Records to process Start Marker
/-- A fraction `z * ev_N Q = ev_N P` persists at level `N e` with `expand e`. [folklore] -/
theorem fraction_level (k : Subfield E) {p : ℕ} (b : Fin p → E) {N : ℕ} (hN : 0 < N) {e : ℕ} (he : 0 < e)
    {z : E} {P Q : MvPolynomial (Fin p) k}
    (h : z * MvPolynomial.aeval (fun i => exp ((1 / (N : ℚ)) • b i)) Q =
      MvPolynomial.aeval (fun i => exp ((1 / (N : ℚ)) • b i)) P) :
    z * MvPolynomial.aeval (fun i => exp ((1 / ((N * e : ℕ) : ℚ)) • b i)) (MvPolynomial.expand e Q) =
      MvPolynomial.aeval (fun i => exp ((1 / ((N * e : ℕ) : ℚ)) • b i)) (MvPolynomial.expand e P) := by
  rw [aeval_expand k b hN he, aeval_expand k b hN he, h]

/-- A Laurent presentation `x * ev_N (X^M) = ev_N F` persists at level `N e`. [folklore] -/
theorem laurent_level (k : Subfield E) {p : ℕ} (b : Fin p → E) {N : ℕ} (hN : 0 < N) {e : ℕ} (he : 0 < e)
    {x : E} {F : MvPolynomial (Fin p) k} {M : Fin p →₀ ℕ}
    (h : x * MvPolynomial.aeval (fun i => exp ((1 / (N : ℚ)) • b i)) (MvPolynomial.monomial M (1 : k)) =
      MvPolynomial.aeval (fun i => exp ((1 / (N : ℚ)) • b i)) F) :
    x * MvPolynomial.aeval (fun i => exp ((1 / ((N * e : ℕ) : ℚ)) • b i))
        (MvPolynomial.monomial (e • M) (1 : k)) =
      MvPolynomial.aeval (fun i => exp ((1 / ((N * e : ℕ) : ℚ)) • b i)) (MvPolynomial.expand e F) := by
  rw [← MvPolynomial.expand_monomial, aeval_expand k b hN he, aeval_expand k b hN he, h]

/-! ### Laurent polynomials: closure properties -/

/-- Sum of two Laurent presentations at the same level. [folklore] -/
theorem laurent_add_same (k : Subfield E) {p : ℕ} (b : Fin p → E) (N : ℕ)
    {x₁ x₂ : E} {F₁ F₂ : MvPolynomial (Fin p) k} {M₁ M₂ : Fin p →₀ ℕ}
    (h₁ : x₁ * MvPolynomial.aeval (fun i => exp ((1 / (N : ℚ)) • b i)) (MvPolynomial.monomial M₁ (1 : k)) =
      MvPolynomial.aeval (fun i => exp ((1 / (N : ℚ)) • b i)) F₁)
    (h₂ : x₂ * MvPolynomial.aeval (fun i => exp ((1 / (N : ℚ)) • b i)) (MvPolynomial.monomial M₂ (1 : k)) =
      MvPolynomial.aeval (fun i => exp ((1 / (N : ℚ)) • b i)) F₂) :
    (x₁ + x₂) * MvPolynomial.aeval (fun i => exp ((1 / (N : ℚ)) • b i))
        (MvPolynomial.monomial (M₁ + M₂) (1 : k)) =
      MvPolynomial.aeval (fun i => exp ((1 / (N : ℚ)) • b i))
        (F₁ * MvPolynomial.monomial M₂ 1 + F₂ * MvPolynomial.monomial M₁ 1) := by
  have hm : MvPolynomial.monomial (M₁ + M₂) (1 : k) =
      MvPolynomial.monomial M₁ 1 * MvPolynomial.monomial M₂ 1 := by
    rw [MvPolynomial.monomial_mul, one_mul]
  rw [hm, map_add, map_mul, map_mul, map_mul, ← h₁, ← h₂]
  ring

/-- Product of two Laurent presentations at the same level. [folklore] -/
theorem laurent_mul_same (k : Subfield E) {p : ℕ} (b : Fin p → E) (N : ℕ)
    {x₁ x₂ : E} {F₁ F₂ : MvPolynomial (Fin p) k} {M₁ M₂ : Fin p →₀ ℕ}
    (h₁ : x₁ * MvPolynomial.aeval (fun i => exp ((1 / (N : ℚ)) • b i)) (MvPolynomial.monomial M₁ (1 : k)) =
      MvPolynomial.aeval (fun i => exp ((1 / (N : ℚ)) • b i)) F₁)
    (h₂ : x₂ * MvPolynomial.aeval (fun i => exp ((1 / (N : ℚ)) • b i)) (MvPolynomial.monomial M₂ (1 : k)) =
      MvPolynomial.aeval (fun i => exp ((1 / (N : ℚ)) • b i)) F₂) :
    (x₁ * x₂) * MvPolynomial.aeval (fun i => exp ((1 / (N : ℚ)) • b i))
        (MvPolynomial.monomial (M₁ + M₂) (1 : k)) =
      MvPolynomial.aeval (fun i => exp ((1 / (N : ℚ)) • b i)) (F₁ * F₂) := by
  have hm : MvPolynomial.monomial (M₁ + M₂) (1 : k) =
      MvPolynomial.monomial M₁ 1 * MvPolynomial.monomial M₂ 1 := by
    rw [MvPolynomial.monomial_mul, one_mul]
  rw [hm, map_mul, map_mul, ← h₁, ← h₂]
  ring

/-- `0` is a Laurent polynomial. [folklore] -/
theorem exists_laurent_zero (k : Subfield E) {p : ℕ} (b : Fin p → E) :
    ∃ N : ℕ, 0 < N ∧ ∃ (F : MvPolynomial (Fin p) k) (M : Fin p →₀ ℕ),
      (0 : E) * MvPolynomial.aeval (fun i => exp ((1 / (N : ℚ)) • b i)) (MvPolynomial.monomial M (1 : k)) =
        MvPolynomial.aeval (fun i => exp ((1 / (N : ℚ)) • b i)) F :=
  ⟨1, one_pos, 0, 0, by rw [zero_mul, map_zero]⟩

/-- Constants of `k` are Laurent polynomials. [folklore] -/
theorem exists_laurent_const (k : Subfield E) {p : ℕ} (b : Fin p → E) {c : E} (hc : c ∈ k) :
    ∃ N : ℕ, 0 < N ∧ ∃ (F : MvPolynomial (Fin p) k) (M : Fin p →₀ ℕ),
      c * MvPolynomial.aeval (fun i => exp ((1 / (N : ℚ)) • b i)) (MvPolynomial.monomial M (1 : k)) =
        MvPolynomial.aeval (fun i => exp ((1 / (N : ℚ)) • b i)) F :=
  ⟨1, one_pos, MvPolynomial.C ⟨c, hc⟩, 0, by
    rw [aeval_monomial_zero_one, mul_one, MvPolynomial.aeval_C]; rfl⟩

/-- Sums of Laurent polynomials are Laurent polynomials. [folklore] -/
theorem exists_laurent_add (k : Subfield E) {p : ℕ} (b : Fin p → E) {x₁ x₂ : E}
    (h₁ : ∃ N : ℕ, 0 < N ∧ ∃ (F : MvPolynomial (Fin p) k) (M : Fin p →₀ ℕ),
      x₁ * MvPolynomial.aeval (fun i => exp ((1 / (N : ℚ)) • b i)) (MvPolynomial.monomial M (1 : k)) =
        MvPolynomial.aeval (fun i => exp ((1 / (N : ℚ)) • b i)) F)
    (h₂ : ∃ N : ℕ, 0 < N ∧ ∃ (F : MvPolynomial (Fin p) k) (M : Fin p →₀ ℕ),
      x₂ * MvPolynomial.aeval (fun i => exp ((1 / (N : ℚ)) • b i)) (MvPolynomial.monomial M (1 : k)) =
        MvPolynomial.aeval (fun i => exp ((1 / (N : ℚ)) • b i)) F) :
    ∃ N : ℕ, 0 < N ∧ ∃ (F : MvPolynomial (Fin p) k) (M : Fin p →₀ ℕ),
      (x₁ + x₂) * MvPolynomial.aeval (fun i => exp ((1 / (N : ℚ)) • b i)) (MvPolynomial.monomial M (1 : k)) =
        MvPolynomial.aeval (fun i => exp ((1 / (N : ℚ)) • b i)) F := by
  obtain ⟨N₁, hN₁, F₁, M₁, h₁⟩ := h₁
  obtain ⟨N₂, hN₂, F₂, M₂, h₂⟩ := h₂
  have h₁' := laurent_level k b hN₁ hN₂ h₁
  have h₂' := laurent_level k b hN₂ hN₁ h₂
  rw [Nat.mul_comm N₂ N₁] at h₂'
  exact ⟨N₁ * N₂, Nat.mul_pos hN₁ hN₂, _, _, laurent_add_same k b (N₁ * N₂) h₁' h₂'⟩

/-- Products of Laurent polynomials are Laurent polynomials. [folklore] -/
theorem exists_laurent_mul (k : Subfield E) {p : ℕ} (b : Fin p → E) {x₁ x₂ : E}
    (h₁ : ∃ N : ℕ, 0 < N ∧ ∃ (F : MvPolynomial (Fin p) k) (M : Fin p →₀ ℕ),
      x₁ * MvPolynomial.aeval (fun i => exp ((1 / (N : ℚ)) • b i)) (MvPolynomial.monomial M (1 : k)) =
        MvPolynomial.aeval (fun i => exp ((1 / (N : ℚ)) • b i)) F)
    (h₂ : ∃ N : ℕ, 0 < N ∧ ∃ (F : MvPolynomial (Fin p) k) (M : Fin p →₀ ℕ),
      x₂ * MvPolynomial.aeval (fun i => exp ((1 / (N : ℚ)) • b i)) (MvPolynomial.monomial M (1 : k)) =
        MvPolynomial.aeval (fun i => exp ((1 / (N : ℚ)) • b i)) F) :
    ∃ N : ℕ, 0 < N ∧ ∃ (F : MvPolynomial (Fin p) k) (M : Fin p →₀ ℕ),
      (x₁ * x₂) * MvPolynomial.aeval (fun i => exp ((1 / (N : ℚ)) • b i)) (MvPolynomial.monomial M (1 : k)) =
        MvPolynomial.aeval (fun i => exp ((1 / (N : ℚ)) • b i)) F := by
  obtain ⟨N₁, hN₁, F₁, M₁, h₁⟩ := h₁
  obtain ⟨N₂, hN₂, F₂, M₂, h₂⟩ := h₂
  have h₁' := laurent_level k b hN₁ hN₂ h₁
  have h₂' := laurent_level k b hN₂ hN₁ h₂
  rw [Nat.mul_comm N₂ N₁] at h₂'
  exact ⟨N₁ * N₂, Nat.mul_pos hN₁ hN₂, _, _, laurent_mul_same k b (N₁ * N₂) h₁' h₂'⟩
Records to process End Marker
Work request:
Copy out, from the data above, each line where the string "presentations" is present.

Response to this task:
/-- Sum of two Laurent presentations at the same level. [folklore] -/
/-- Product of two Laurent presentations at the same level. [folklore] -/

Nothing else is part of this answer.